I really don’t know what to do here. I guess regex would help me but with what ?
I’ve used Aspose before for parsing PDFs/Word docs/Excel docs/and some other docs before. I’m not sure what their capabilities are when it comes to parsing tables in a PDF but it wouldn’t surprise me if they had something.
I’d start by looking at them but be warned: they have an unapologetically piss poor method for updating their libraries. I have had to rewrite code because they flat out DROP functionality when they release new versions. Not deprecated, just GONE. That said their support is alright and the tool-set is quite powerful.

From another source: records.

import Literature.NumberTheory.Automorphic.UnitaryGroupGaloisConjRankTwo
import Literature.NumberTheory.GelbartRogawski1991.LocalGaloisConjCentreDet
import Literature.NumberTheory.Automorphic.UnitaryGroupLocalCongr
import HarnessLib

/-!
# Rank two: `g ↦ ḡ` on `U(T)(F_v)` IS a central determinant twist of the rational similitude `Ad((wT)⁻¹)`

Topic `NumberTheory/GelbartRogawski1991`; namespace `Literature.NumberTheory.Automorphic.UnitaryGroup` (home of ★ `localPiGalConj`, `localCongr`, `localCenter`,
`localUnitScalar`).  KERNEL ONLY: theorems; no definition, no named fact, no `sorry`.  Cell `hodgecm-mathlib` (D-0151), programme P5 (crux HLiu418 =
stmt-HodgeConjecture-24832), piece **(C2) = (M2) group level** of the road card `F0/P5/A-p18/g23/ROAD-L4if-v3.A-p18g23.md` §6 (A-p18 (g23), 2026-08-31).

THE MATHEMATICS ([MoeglinVignerasWaldspurger1987, Chap. 1 I.17]: similitudes of hermitian spaces; the `2 × 2` identity `ᵗg⁻¹ = (det g)⁻¹ w g w⁻¹`).  For a
symmetric invertible `T ∈ GL₂(F)`, `J = T ⊗ 1`, `w = (0 1; −1 0)`, `k₀ := (wT)⁻¹ ∈ GL₂(F)` is an `F`-RATIONAL SIMILITUDE of `T` with multiplier `(det T)⁻¹`
(`transpose_inv_w_mul_mul_mul_inv_w_mul`, from ★ L1 `transpose_w_mul_form_mul_self`), so that `Ad(k) : u ↦ k u k⁻¹`, `k = k₀ ⊗ 1`, is the tree's local congruence
★ `localCongr E c k (det J ≠ 0) h v` (`formCongr_inv_w_mul`); and ★ L1 `det_smul_w_mul_localForm_mul_conj_eq` («`det g • (wJ)ḡ = g(wJ)`») becomes, for every
`u ∈ U(J)(F_v)` (factor form ★ `localPi`):
  **`ū = ((det u)⁻¹ · 1₂) · (k u k⁻¹)`**,  `(det u)⁻¹ · 1₂ = localCenter (localUnitScalar (det u)⁻¹)` (`localPiGalConj_eq_localCenter_mul_localCongr`) —
the Galois conjugation of `U(T)(F_v)` is the rational-similitude automorphism `Ad(k)` followed by the CENTRAL element `(det u)⁻¹`.  With ★ P3u / ★ L4-Ad / ★ L4
this is step (M2) of the road: for a representation `π` on which the centre acts by `χ`, `π(ū) = χ((det u)⁻¹) π(k u k⁻¹)`.
Nothing of the cited sources is asserted; HC_CM is proved only modulo the printed citations until rung 0 closes.

## References
* [MoeglinVignerasWaldspurger1987] LNM 1291 (1987), Chap. 1 I.17.
* [PlatonovRapinchuk1994] V. Platonov, A. Rapinchuk, Algebraic Groups and Number Theory (1994), §2.3 (congruent forms, conjugate unitary groups).
* [Mok2014] C. P. Mok, Mem. AMS 235 (2015), §1 Notation p. 5 (the centre of `U(N)`).
-/

set_option autoImplicit false

noncomputable section

open scoped Matrix
open NumberField IsDedekindDomain Matrix

namespace Literature.NumberTheory.Automorphic.UnitaryGroup

/-! ## §1 The rational similitude `k₀ = (wT)⁻¹` -/

section Rational

variable {F : Type} [Field F] {E : Type} [Field E] [Algebra F E] (c : E ≃ₐ[F] E)
  {T : Matrix (Fin 2) (Fin 2) F} (hT : T.IsSymm) {J : Matrix (Fin 2) (Fin 2) E} (hJ : J = T.map (algebraMap F E))

/-- `det (wT) ≠ 0`. [cite: MoeglinVignerasWaldspurger1987, Chap. 1 I.17] -/
theorem det_w_mul_ne_zero (hTd : T.det ≠ 0) : (!![(0 : F), 1; -1, 0] * T).det ≠ 0 := by
  rw [det_w_mul_form]; exact hTd

include hT in
/-- **`k₀ = (wT)⁻¹` is a similitude of `T` with multiplier `(det T)⁻¹`**: `ᵗk₀ T k₀ = (det T)⁻¹ • T`. [cite: MoeglinVignerasWaldspurger1987, Chap. 1 I.17] -/
theorem transpose_inv_w_mul_mul_mul_inv_w_mul (hTd : T.det ≠ 0) :
    (((Matrix.GeneralLinearGroup.mkOfDetNeZero _ (det_w_mul_ne_zero hTd))⁻¹ : GL (Fin 2) F) : Matrix (Fin 2) (Fin 2) F)ᵀ * T *
        (((Matrix.GeneralLinearGroup.mkOfDetNeZero _ (det_w_mul_ne_zero hTd))⁻¹ : GL (Fin 2) F) : Matrix (Fin 2) (Fin 2) F) = T.det⁻¹ • T := by
  have h1 : ((Matrix.GeneralLinearGroup.mkOfDetNeZero _ (det_w_mul_ne_zero hTd) : GL (Fin 2) F) : Matrix (Fin 2) (Fin 2) F)ᵀ * T *
      ((Matrix.GeneralLinearGroup.mkOfDetNeZero _ (det_w_mul_ne_zero hTd) : GL (Fin 2) F) : Matrix (Fin 2) (Fin 2) F) = T.det • T :=
    transpose_w_mul_form_mul_self hT.eq
  have h2 : T.det • ((((Matrix.GeneralLinearGroup.mkOfDetNeZero _ (det_w_mul_ne_zero hTd))⁻¹ : GL (Fin 2) F) : Matrix (Fin 2) (Fin 2) F)ᵀ * T *
      (((Matrix.GeneralLinearGroup.mkOfDetNeZero _ (det_w_mul_ne_zero hTd))⁻¹ : GL (Fin 2) F) : Matrix (Fin 2) (Fin 2) F)) = T := by
    rw [← Matrix.smul_mul, ← Matrix.mul_smul, ← h1]
    simp only [← Matrix.mul_assoc]
    rw [← Matrix.transpose_mul, ← Units.val_mul, mul_inv_cancel, Units.val_one, Matrix.transpose_one, Matrix.one_mul, Matrix.mul_assoc, ← Units.val_mul,
      mul_inv_cancel, Units.val_one, Matrix.mul_one]
  calc _ = T.det⁻¹ • (T.det • ((((Matrix.GeneralLinearGroup.mkOfDetNeZero _ (det_w_mul_ne_zero hTd))⁻¹ : GL (Fin 2) F) : Matrix (Fin 2) (Fin 2) F)ᵀ * T *
      (((Matrix.GeneralLinearGroup.mkOfDetNeZero _ (det_w_mul_ne_zero hTd))⁻¹ : GL (Fin 2) F) : Matrix (Fin 2) (Fin 2) F))) := by
        rw [smul_smul, inv_mul_cancel₀ hTd, one_smul]
    _ = T.det⁻¹ • T := by rw [h2]

include hJ in
/-- `det J = det T` read in `E`. [cite: MoeglinVignerasWaldspurger1987, Chap. 1 I.17] -/
theorem det_form_eq : J.det = algebraMap F E T.det := by
  rw [hJ, ← RingHom.mapMatrix_apply, ← RingHom.map_det]

include hT hJ in
/-- **the similitude identity for ★ `localCongr`**: `ᵗ(c k) · (det J • J) · k = J` for `k = k₀ ⊗ 1 = (wJ)⁻¹` (`F`-rational, hence `c`-fixed).
[cite: PlatonovRapinchuk1994, §2.3] [cite: MoeglinVignerasWaldspurger1987, Chap. 1 I.17] -/
theorem formCongr_inv_w_mul (hTd : T.det ≠ 0) :
    formCongr (c : E →+* E) (Matrix.GeneralLinearGroup.map (algebraMap F E) (Matrix.GeneralLinearGroup.mkOfDetNeZero _ (det_w_mul_ne_zero hTd))⁻¹)
      (J.det • J) = J := by
  rw [det_form_eq hJ]
  subst hJ
  have hcoe : (((Matrix.GeneralLinearGroup.map (algebraMap F E) (Matrix.GeneralLinearGroup.mkOfDetNeZero _ (det_w_mul_ne_zero hTd))⁻¹ : GL (Fin 2) E)) :
      Matrix (Fin 2) (Fin 2) E) =
      (((Matrix.GeneralLinearGroup.mkOfDetNeZero _ (det_w_mul_ne_zero hTd))⁻¹ : GL (Fin 2) F) : Matrix (Fin 2) (Fin 2) F).map (algebraMap F E) := rfl
  rw [formCongr, hcoe, Matrix.map_map]
  have hc : ((c : E → E)) ∘ (algebraMap F E) = algebraMap F E := funext fun x => c.commutes x
  rw [show ((c : E →+* E) : E → E) ∘ (algebraMap F E) = algebraMap F E from hc, ← Matrix.map_smul' _ _ _ (map_mul (algebraMap F E)),
    ← Matrix.transpose_map, ← Matrix.map_mul, ← Matrix.map_mul, Matrix.mul_smul, Matrix.smul_mul, transpose_inv_w_mul_mul_mul_inv_w_mul hT hTd,
    smul_smul, mul_inv_cancel₀ hTd, one_smul]

end Rational

/-! ## §2 `ū = (det u)⁻¹ · Ad(k)(u)` on `U(T)(F_v)` -/

section Local

variable {F : Type} (E : Type) [Field F] [NumberField F] [Field E] [NumberField E] [Algebra F E]
  (c : E ≃ₐ[F] E) {T : Matrix (Fin 2) (Fin 2) F} (hT : T.IsSymm) {J : Matrix (Fin 2) (Fin 2) E} (hJ : J = T.map (algebraMap F E))
  {J₁ : Matrix (Fin 1) (Fin 1) E} (hJ₁ : J₁ 0 0 ≠ 0) (v : HeightOneSpectrum (𝓞 F)) {δ : E} (hcδ : c δ = -δ) (hδ : δ ≠ 0)

/-- `localPiEquiv (B u B⁻¹) = B_v · localPiEquiv u · B_v⁻¹` (unfolding ★ `localCongr`). [cite: PlatonovRapinchuk1994, §2.3] -/
private theorem coe_localPiEquiv_localCongr' {N : ℕ} {J J' : Matrix (Fin N) (Fin N) E} (B : GL (Fin N) E) {b : E} (hb : b ≠ 0)
    (h : formCongr (c : E →+* E) B (b • J) = J') (u : localPi E c N J' v) :
    ((localPiEquiv E c N J v (localCongr E c B hb h v u) : «local» E c N J v) : GL (Fin N) (LocalRing E v)) =
      toLocalGL E v B * ((localPiEquiv E c N J' v u : «local» E c N J' v) : GL (Fin N) (LocalRing E v)) * (toLocalGL E v B)⁻¹ := by
  rw [localCongr, ContinuousMulEquiv.trans_apply, ContinuousMulEquiv.trans_apply, ContinuousMulEquiv.apply_symm_apply,
    ContinuousMulEquiv.coe_restrictSubgroup_apply, GLn.conjEquiv_apply]

omit [NumberField F] [NumberField E] in
include hJ in
/-- `det J ≠ 0` in `E`. [cite: MoeglinVignerasWaldspurger1987, Chap. 1 I.17] -/
theorem det_form_ne_zero (hTd : T.det ≠ 0) : J.det ≠ 0 := by
  rw [det_form_eq hJ]; exact (map_ne_zero _).2 hTd

include hJ in
/-- **`det u` is a norm-one scalar of `E ⊗ F_v`** for `u ∈ U(T)(F_v)`: `det u · c(det u) = 1`. [cite: Mok2014, §1 Notation p. 5] -/
theorem det_mul_conjLocal_det (hTd : T.det ≠ 0) (u : localPi E c 2 J v) :
    ((Matrix.GeneralLinearGroup.det (localPiEquiv E c 2 J v u).1 : (LocalRing E v)ˣ) : LocalRing E v) *
        conjLocal E c v ((Matrix.GeneralLinearGroup.det (localPiEquiv E c 2 J v u).1 : (LocalRing E v)ˣ) : LocalRing E v) = 1 := by
  have h := det_localGalConj_mul_det E c 2 v (isUnit_iff_ne_zero.2 hTd) hJ (localPiEquiv E c 2 J v u)
  rw [val_det_localGalConj, mul_comm] at h
  exact h

include hJ hcδ hδ in
/-- hence `(det u)⁻¹ · c((det u)⁻¹) = 1` (★ `norm_one_inv`). [cite: Mok2014, §1 Notation p. 5] -/
theorem inv_det_mul_conjLocal_inv_det [Algebra.IsQuadraticExtension F E] (hTd : T.det ≠ 0) (u : localPi E c 2 J v) :
    (((Matrix.GeneralLinearGroup.det (localPiEquiv E c 2 J v u).1)⁻¹ : (LocalRing E v)ˣ) : LocalRing E v) *
        conjLocal E c v (((Matrix.GeneralLinearGroup.det (localPiEquiv E c 2 J v u).1)⁻¹ : (LocalRing E v)ˣ) : LocalRing E v) = 1 :=
  norm_one_inv E c v hcδ hδ _ (det_mul_conjLocal_det E c hJ v hTd u)

include hT hcδ hδ in
/-- **`ū = (det u)⁻¹ · (k u k⁻¹)` on `U(T)(F_v)`** (rank 2, factor form): the Galois conjugation ★ `localPiGalConj` IS the local congruence ★ `localCongr` of the
rational similitude `k = (wJ)⁻¹` followed by the central element `localCenter (localUnitScalar (det u)⁻¹)`.
[cite: MoeglinVignerasWaldspurger1987, Chap. 1 I.17] [cite: PlatonovRapinchuk1994, §2.3] [cite: Mok2014, §1 Notation p. 5] -/
theorem localPiGalConj_eq_localCenter_mul_localCongr [Algebra.IsQuadraticExtension F E] (hTd : T.det ≠ 0) (u : localPi E c 2 J v) :
    localPiGalConj E c 2 v hJ u =
      localCenter E c 2 J J₁ hJ₁ v (localUnitScalar E c J₁ v _ (inv_det_mul_conjLocal_inv_det E c hJ v hcδ hδ hTd u)) *
        localCongr E c (Matrix.GeneralLinearGroup.map (algebraMap F E) (Matrix.GeneralLinearGroup.mkOfDetNeZero _ (det_w_mul_ne_zero hTd))⁻¹)
          (det_form_ne_zero E hJ hTd) (formCongr_inv_w_mul c hT hJ hTd) v u := by
  apply (localPiEquiv E c 2 J v).injective
  rw [localPiEquiv_localPiGalConj, map_mul]
  refine Subtype.ext (Units.ext ?_)
  rw [val_localGalConj, Subgroup.coe_mul, Units.val_mul, coe_localPiEquiv_localCenter_localUnitScalar, coe_localPiEquiv_localCongr', Units.val_mul,
    Units.val_mul, Matrix.smul_mul, Matrix.one_mul]
  -- the matrices of `k_v⁻¹ = wJ_v` and `k_v`
  have hkinv : ((toLocalGL E v (Matrix.GeneralLinearGroup.map (algebraMap F E) (Matrix.GeneralLinearGroup.mkOfDetNeZero _ (det_w_mul_ne_zero hTd))⁻¹))⁻¹).1 =
      !![(0 : LocalRing E v), 1; -1, 0] * (adelicForm E 2 J).map (adeleToLocal E v) := by
    rw [map_inv, map_inv, inv_inv, coe_toLocalGL_apply]
    change ((!![(0 : F), 1; -1, 0] * T).map (algebraMap F E)).map (algebraMap E (LocalRing E v)) = _
    rw [adelicForm_map_adeleToLocal, hJ, Matrix.map_mul, Matrix.map_mul, Matrix.map_map]
    congr 1
    ext i j
    fin_cases i <;> fin_cases j <;> simp
  have hk : (toLocalGL E v (Matrix.GeneralLinearGroup.map (algebraMap F E) (Matrix.GeneralLinearGroup.mkOfDetNeZero _ (det_w_mul_ne_zero hTd))⁻¹)).1 =
      (!![(0 : LocalRing E v), 1; -1, 0] * (adelicForm E 2 J).map (adeleToLocal E v))⁻¹ := by
    rw [← hkinv, Matrix.coe_units_inv]
    exact (Matrix.nonsing_inv_nonsing_inv _ (Matrix.isUnits_det_units _)).symm
  have hwJ : IsUnit (!![(0 : LocalRing E v), 1; -1, 0] * (adelicForm E 2 J).map (adeleToLocal E v)).det := by
    rw [← hkinv]; exact Matrix.isUnits_det_units _
  rw [hk, hkinv]
  -- ★ L1: `det u • (wJ ū) = u (wJ)`, i.e. `ū = (det u)⁻¹ • ((wJ)⁻¹ u (wJ))` (with the unit `det u`)
  have hL1 := det_smul_w_mul_localForm_mul_conj_eq E c v hT hJ (localPiEquiv E c 2 J v u)
  have hd : ((localPiEquiv E c 2 J v u).1.1).det = ((Matrix.GeneralLinearGroup.det (localPiEquiv E c 2 J v u).1 : (LocalRing E v)ˣ) : LocalRing E v) := rfl
  rw [hd] at hL1
  have h2 : !![(0 : LocalRing E v), 1; -1, 0] * (adelicForm E 2 J).map (adeleToLocal E v) * (localPiEquiv E c 2 J v u).1.1.map (conjLocal E c v) =
      (((Matrix.GeneralLinearGroup.det (localPiEquiv E c 2 J v u).1)⁻¹ : (LocalRing E v)ˣ) : LocalRing E v) •
        ((localPiEquiv E c 2 J v u).1.1 * (!![(0 : LocalRing E v), 1; -1, 0] * (adelicForm E 2 J).map (adeleToLocal E v))) := by
    rw [← hL1, smul_smul, Units.inv_mul, one_smul]
  have h3 : (localPiEquiv E c 2 J v u).1.1.map (conjLocal E c v) =
      (((Matrix.GeneralLinearGroup.det (localPiEquiv E c 2 J v u).1)⁻¹ : (LocalRing E v)ˣ) : LocalRing E v) •
        ((!![(0 : LocalRing E v), 1; -1, 0] * (adelicForm E 2 J).map (adeleToLocal E v))⁻¹ *
          ((localPiEquiv E c 2 J v u).1.1 * (!![(0 : LocalRing E v), 1; -1, 0] * (adelicForm E 2 J).map (adeleToLocal E v)))) := by
    rw [← Matrix.mul_smul, ← h2, ← Matrix.mul_assoc, Matrix.nonsing_inv_mul _ hwJ, Matrix.one_mul]
  rw [h3, Matrix.mul_assoc]

end Local

end Literature.NumberTheory.Automorphic.UnitaryGroup

end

I know they have libraries for .NET and Java. Beyond that I can’t say.
If in PHP, you can use
exec('pdftotext '.$filepath, $outputAsArray); //execute the command pdftotext. Proabably installed if you're on linux, if not you can install it /// to transform the pdf to text,
$text = implode($outputAsArray,"\n"); //to have the output as text
then preg_replace is your friend.
You can’t just use a regular expression to parse PDF. You need to extract the text. There are many libraries that can do this for different languages.
My company, Atalasoft, has a text extraction add-on for .NET — http://www.atalasoft.com/products/dotimage/pdf-reader
For Java, take a look at PDFTextStream from Snowtide. http://www.snowtide.com.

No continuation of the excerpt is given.